== LISTED RECORDS ==
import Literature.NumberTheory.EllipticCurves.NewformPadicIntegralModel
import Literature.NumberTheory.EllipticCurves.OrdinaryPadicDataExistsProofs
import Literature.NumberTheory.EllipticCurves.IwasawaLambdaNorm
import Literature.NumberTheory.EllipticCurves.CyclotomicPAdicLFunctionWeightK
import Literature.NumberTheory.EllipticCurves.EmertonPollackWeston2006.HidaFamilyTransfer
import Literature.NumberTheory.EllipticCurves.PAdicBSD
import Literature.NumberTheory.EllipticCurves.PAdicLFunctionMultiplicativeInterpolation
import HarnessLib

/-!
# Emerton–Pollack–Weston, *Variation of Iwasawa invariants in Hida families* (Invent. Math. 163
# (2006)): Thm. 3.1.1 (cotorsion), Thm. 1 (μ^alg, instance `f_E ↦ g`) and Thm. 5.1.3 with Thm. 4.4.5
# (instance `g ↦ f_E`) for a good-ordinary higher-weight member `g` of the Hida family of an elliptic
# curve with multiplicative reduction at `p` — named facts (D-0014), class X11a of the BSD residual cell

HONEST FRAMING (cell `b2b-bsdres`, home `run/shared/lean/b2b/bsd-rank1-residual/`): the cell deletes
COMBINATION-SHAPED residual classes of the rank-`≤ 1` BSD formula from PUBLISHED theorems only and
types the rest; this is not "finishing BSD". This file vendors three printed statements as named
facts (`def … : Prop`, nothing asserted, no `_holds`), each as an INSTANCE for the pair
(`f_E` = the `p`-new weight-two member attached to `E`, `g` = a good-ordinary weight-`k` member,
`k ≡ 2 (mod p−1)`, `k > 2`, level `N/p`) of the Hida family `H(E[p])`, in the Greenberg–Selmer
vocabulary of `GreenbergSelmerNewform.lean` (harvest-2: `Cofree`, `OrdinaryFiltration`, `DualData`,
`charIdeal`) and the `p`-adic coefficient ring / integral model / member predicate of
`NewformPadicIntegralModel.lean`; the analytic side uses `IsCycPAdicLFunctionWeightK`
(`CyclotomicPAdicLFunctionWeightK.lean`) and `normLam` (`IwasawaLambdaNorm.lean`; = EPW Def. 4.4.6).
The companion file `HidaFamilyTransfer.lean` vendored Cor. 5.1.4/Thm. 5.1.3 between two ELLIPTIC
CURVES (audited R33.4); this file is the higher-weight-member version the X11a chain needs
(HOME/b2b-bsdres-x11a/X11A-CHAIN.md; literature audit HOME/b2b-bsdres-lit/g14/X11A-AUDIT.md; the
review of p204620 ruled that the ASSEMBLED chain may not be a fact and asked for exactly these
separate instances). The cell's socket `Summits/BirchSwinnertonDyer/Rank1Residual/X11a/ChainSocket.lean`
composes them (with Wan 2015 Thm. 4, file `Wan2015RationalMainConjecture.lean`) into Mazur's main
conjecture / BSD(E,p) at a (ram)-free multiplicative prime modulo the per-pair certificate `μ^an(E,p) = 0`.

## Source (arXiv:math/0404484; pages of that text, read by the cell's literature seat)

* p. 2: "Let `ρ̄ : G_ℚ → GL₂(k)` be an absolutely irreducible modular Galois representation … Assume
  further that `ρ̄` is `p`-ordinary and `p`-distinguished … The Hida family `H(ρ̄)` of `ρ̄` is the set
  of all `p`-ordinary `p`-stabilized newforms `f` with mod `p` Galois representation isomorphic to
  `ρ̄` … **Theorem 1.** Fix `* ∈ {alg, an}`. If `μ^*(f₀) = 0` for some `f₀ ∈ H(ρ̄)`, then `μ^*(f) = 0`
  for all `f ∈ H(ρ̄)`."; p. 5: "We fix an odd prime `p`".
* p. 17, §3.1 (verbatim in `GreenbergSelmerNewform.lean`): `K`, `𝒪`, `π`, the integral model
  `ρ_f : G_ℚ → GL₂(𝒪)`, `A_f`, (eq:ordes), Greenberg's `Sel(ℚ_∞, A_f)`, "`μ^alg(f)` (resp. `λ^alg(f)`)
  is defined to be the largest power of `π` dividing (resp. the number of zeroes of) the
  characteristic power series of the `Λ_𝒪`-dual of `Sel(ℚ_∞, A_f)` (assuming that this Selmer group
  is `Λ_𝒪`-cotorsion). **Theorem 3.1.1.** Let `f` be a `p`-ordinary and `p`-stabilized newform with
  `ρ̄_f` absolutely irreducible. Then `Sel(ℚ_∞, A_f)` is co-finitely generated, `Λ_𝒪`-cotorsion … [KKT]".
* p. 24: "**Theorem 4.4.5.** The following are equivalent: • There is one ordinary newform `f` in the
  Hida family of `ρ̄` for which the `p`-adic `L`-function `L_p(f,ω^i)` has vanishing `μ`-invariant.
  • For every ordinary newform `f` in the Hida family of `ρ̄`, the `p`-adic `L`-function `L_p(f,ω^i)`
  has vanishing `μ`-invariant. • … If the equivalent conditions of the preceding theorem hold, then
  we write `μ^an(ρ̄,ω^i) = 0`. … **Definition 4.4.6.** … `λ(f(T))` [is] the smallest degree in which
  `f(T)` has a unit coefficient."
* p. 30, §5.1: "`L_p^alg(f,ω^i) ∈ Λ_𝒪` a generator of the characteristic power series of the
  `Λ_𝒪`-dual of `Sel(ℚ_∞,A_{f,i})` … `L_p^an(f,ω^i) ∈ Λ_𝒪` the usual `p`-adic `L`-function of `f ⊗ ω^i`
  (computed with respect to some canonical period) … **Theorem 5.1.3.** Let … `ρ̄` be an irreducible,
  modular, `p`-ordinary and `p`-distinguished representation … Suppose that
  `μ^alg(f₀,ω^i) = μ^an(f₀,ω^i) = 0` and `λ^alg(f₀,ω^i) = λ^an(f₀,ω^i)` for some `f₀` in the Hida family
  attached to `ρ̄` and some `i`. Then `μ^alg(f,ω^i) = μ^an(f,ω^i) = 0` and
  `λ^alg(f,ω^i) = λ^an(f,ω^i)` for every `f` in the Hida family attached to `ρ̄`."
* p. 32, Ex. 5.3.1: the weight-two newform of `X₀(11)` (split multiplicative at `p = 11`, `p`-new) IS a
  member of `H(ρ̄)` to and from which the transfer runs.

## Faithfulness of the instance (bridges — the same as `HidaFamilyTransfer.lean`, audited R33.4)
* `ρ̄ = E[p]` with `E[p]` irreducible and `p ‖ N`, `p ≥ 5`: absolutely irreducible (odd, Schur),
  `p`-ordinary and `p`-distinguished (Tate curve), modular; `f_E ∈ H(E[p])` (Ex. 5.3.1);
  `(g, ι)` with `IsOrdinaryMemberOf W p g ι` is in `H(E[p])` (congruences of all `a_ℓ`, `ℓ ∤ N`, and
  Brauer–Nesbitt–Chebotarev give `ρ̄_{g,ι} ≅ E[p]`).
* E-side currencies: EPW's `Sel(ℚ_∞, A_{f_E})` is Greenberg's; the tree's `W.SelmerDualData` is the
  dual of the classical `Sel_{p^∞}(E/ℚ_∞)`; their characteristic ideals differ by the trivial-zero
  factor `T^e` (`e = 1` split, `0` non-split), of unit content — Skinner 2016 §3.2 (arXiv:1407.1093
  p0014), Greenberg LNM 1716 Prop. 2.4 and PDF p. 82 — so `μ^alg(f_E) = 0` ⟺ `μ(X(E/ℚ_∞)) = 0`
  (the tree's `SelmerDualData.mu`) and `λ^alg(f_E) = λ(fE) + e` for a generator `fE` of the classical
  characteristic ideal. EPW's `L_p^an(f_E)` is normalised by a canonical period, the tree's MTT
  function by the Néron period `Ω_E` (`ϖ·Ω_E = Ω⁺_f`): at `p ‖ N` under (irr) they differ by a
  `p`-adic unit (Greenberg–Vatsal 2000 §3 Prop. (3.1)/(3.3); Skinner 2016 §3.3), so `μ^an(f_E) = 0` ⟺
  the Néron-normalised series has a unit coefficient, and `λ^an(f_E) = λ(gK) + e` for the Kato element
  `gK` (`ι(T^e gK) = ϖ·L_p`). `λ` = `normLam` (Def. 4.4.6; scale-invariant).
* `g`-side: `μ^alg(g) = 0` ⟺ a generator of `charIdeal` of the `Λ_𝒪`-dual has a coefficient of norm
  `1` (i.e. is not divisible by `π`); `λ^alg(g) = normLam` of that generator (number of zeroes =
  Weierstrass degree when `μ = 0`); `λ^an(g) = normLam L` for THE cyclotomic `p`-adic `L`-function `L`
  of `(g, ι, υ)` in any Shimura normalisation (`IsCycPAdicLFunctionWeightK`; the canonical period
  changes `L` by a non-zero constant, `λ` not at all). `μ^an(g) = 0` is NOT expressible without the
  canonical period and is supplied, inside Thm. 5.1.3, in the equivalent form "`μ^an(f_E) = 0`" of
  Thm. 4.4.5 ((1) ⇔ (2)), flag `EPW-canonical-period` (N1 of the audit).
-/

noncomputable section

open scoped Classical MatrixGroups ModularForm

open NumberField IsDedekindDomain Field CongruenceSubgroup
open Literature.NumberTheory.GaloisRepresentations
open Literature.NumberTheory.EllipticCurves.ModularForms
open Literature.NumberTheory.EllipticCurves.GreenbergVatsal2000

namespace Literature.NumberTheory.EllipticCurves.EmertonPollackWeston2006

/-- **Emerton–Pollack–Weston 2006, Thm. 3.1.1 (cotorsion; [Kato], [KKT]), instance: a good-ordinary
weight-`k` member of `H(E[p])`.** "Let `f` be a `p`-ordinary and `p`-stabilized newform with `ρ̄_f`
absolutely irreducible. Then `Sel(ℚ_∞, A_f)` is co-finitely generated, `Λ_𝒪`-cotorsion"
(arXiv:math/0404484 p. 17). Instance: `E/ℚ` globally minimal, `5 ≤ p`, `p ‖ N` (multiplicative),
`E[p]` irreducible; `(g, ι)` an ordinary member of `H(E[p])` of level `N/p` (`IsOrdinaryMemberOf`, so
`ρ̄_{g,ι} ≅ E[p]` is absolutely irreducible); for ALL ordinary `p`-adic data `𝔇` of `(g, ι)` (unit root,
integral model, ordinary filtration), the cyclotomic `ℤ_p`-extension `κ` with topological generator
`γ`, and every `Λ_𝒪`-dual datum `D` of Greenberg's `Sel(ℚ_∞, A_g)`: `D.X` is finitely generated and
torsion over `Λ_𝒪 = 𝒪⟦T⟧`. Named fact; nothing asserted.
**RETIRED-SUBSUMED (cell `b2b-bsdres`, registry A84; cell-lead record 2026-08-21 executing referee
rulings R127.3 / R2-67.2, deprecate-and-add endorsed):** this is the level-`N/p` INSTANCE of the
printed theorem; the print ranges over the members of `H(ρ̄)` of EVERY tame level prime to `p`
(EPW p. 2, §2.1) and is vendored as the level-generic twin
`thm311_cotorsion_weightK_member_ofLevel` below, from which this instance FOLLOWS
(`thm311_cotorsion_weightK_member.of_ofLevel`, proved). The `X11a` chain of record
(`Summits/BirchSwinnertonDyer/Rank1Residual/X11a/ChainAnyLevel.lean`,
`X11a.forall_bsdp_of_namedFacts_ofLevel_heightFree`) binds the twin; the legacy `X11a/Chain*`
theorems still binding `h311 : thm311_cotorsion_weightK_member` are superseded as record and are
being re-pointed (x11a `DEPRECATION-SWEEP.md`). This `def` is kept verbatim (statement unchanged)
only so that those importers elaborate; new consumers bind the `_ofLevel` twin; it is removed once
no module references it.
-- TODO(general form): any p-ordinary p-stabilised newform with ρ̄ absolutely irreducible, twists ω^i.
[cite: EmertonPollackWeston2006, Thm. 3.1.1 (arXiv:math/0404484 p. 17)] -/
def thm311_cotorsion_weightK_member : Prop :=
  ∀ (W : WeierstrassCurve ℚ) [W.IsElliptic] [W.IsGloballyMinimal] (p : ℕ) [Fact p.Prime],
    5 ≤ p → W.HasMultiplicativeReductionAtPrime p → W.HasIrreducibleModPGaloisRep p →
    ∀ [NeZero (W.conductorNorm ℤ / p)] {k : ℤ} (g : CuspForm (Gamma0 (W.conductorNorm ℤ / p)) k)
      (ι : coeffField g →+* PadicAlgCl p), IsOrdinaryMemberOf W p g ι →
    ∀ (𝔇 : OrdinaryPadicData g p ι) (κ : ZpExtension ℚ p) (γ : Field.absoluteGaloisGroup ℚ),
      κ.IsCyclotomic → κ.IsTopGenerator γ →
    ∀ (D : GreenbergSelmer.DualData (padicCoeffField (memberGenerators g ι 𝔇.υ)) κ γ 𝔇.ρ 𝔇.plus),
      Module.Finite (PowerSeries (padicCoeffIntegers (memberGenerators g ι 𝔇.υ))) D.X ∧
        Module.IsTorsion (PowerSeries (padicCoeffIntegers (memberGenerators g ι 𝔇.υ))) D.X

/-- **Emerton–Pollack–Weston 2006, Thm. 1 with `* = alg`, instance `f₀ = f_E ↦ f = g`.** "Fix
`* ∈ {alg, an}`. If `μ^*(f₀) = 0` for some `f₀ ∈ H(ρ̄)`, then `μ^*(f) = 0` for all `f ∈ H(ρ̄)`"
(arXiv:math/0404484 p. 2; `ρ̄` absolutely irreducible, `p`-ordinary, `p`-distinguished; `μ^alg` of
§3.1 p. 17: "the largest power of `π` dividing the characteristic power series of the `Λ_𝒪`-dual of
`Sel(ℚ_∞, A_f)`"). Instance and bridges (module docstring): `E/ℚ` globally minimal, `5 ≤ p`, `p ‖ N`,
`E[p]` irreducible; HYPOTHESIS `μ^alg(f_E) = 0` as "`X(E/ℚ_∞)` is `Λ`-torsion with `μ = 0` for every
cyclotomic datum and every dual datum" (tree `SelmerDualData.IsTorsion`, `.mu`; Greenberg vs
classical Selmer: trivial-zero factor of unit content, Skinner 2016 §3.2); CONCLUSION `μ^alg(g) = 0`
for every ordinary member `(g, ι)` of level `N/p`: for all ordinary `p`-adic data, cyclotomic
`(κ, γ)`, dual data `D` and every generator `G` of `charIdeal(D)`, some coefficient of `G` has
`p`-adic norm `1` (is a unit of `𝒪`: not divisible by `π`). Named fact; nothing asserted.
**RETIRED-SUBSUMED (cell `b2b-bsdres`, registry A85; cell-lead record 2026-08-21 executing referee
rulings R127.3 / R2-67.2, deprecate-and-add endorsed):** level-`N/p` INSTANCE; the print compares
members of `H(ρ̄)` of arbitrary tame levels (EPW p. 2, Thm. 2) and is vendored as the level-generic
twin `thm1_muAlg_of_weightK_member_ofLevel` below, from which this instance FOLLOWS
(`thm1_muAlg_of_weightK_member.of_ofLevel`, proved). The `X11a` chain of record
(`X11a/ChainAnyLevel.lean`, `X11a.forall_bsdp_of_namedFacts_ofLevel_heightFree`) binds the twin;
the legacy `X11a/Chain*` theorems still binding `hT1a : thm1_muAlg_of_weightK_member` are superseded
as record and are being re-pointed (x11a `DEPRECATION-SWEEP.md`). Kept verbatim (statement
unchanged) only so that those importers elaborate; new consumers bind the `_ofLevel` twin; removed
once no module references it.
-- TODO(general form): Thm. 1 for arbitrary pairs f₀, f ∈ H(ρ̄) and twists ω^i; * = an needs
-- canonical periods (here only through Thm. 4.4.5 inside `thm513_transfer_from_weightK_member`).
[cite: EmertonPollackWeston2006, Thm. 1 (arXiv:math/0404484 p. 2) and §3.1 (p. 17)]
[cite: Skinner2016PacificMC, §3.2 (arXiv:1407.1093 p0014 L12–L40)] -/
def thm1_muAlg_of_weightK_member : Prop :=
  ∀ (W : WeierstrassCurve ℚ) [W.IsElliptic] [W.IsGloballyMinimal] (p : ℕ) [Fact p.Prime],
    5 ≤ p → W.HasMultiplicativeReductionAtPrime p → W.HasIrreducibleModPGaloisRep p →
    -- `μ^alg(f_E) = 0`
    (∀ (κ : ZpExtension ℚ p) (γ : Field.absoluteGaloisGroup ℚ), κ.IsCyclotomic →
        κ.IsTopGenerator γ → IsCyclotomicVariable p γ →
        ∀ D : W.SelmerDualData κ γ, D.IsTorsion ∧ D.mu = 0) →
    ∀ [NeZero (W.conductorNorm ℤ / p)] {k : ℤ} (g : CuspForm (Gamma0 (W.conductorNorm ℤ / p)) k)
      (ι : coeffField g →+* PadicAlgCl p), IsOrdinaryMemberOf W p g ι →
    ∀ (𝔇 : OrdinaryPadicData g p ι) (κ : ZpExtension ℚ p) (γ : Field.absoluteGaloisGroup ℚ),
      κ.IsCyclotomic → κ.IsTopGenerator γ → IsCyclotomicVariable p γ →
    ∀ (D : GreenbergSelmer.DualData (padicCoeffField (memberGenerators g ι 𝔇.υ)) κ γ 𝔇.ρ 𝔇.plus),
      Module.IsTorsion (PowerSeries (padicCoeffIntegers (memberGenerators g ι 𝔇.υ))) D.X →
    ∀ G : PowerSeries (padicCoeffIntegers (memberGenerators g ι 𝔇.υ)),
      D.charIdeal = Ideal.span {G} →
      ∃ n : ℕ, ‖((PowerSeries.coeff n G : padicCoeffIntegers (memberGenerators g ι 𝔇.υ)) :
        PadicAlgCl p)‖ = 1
===
== LISTED RECORDS ==
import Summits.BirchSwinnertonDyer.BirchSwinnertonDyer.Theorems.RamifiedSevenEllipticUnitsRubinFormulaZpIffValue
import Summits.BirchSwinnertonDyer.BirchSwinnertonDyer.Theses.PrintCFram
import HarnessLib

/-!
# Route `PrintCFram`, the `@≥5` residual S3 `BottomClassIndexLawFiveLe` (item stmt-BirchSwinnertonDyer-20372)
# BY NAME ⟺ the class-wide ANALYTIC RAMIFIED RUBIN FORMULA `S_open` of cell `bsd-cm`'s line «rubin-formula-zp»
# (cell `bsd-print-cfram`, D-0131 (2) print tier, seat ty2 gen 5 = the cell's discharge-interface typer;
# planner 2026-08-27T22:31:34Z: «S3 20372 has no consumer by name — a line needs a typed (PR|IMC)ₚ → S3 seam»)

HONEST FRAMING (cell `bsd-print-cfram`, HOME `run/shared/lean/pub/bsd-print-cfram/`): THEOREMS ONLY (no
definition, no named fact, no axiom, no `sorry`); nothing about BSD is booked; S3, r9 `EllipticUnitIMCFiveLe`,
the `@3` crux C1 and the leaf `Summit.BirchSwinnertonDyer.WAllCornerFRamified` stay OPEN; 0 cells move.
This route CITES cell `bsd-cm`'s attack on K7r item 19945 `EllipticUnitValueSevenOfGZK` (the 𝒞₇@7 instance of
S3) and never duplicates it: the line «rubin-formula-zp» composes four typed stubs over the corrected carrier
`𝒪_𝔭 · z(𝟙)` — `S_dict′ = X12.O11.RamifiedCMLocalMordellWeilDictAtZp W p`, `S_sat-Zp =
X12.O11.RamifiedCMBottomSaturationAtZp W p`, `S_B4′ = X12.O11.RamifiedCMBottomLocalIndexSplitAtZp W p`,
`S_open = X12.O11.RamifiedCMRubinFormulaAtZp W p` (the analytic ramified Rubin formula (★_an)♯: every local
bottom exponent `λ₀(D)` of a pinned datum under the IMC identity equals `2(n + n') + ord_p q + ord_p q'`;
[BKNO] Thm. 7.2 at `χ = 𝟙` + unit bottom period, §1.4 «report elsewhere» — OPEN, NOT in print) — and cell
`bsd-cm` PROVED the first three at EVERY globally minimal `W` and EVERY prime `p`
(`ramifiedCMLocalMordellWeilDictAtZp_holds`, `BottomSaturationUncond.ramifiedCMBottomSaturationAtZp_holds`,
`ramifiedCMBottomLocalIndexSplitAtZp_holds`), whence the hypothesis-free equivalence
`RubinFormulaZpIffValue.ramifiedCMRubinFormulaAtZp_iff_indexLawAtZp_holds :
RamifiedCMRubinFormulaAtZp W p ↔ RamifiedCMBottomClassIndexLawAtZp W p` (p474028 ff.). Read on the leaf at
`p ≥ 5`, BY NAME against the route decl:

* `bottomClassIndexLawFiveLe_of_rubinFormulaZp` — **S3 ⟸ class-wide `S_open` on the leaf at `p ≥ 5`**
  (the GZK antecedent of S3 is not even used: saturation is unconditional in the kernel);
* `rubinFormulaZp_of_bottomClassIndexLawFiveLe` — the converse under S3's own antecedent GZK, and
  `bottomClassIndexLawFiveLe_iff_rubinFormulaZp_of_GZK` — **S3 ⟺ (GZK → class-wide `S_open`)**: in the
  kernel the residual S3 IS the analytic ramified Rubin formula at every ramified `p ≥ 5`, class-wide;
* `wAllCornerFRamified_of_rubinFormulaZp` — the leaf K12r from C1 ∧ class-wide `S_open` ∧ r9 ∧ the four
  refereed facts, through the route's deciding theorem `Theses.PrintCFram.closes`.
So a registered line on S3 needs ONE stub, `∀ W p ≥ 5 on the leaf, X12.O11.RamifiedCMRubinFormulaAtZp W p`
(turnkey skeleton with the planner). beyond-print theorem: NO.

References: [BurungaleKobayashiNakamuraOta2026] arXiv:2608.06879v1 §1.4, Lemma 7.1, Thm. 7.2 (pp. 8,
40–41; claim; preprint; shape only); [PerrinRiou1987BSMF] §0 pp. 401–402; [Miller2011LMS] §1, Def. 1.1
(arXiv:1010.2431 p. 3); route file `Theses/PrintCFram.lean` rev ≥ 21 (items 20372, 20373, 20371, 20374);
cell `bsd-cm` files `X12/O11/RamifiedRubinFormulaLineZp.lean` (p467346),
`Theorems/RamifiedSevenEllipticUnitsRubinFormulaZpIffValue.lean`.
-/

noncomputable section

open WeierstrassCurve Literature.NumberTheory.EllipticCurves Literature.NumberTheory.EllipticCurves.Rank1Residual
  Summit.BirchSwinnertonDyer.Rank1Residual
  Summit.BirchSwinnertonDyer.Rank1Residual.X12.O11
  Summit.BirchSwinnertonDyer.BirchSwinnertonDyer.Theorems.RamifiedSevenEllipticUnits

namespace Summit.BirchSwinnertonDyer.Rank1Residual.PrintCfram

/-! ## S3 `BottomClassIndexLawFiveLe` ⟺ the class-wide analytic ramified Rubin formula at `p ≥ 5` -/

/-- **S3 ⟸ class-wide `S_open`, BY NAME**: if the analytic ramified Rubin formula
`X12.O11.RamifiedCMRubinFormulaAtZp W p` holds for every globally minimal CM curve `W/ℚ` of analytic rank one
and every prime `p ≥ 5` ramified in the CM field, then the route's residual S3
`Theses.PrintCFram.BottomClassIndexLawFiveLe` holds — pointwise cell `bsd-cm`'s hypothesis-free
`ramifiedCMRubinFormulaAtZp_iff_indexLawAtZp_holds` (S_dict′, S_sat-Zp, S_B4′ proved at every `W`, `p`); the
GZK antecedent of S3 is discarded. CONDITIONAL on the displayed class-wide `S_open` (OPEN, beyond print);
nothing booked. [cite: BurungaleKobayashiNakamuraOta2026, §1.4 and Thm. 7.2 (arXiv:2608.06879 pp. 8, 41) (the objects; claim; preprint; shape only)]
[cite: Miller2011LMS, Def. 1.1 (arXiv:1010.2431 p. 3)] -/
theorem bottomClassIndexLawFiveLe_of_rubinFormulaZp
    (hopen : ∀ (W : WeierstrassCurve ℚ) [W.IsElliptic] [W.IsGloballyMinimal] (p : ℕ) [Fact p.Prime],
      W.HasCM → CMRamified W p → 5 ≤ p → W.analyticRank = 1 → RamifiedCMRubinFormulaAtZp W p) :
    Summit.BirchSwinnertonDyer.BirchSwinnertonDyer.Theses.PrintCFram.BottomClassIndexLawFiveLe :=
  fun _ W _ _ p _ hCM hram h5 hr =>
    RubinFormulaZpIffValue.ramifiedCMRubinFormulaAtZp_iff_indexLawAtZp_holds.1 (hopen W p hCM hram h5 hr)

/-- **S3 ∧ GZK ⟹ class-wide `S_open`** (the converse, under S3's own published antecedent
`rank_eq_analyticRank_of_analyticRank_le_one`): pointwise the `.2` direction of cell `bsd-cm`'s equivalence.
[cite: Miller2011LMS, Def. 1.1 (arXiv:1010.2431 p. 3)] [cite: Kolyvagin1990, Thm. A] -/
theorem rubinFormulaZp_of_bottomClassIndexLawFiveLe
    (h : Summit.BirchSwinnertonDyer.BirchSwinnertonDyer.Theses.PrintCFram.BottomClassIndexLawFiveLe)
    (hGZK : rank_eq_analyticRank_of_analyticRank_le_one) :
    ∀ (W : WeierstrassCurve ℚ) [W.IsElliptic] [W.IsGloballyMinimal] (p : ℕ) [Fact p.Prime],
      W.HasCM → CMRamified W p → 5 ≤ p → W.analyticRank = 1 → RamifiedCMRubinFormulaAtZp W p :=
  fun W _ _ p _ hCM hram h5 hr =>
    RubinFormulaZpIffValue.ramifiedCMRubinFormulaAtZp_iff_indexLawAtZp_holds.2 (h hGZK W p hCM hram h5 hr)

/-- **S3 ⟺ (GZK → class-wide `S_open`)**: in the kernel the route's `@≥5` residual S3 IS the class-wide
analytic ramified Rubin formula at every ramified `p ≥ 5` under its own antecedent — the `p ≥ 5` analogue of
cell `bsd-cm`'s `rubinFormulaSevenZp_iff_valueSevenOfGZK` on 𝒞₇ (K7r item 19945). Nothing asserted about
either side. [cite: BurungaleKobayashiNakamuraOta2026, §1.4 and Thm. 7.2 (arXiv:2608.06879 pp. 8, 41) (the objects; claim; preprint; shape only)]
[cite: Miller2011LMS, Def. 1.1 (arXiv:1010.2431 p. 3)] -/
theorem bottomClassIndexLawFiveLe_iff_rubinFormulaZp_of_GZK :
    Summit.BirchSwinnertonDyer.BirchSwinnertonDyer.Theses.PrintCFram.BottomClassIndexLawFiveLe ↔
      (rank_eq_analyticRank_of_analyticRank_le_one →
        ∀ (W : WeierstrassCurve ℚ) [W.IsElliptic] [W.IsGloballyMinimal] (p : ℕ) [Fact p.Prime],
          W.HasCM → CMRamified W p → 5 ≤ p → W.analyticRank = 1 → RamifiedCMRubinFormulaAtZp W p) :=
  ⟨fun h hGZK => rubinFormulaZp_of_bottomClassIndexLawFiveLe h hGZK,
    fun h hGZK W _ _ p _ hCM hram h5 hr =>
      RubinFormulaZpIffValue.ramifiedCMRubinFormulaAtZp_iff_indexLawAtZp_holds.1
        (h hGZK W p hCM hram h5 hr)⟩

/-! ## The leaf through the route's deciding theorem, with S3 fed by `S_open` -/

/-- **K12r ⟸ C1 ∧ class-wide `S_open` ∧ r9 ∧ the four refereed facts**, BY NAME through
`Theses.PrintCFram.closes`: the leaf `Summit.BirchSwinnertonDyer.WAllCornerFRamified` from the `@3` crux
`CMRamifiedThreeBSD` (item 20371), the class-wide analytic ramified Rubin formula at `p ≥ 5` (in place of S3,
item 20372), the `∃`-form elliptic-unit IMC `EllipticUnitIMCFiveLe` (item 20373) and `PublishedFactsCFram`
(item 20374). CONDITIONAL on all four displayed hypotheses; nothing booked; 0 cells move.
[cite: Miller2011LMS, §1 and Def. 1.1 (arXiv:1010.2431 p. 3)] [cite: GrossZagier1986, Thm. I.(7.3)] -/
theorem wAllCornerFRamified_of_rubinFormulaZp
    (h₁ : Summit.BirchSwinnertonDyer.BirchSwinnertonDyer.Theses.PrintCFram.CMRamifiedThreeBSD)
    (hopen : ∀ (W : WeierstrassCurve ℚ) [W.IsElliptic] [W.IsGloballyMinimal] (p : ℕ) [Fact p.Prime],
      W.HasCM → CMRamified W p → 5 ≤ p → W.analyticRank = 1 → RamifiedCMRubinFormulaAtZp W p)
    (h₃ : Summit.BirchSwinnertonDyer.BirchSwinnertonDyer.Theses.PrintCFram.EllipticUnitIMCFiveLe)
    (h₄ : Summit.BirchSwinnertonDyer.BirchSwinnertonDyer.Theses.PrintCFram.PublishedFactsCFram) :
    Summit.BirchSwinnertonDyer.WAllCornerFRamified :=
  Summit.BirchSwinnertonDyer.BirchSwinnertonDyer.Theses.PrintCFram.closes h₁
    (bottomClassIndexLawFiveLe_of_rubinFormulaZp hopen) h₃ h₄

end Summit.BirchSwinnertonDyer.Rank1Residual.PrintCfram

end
===
_EXERCISE PROMPT_
The lines above starting at the one that contains "separate instances). The" and ending at the one that contains "the integral model" must be transcribed exactly, and no other lines may appear.

_ANSWER FOR THIS EXERCISE_
separate instances). The cell's socket `Summits/BirchSwinnertonDyer/Rank1Residual/X11a/ChainSocket.lean`
composes them (with Wan 2015 Thm. 4, file `Wan2015RationalMainConjecture.lean`) into Mazur's main
conjecture / BSD(E,p) at a (ram)-free multiplicative prime modulo the per-pair certificate `μ^an(E,p) = 0`.

## Source (arXiv:math/0404484; pages of that text, read by the cell's literature seat)

* p. 2: "Let `ρ̄ : G_ℚ → GL₂(k)` be an absolutely irreducible modular Galois representation … Assume
  further that `ρ̄` is `p`-ordinary and `p`-distinguished … The Hida family `H(ρ̄)` of `ρ̄` is the set
  of all `p`-ordinary `p`-stabilized newforms `f` with mod `p` Galois representation isomorphic to
  `ρ̄` … **Theorem 1.** Fix `* ∈ {alg, an}`. If `μ^*(f₀) = 0` for some `f₀ ∈ H(ρ̄)`, then `μ^*(f) = 0`
  for all `f ∈ H(ρ̄)`."; p. 5: "We fix an odd prime `p`".
* p. 17, §3.1 (verbatim in `GreenbergSelmerNewform.lean`): `K`, `𝒪`, `π`, the integral model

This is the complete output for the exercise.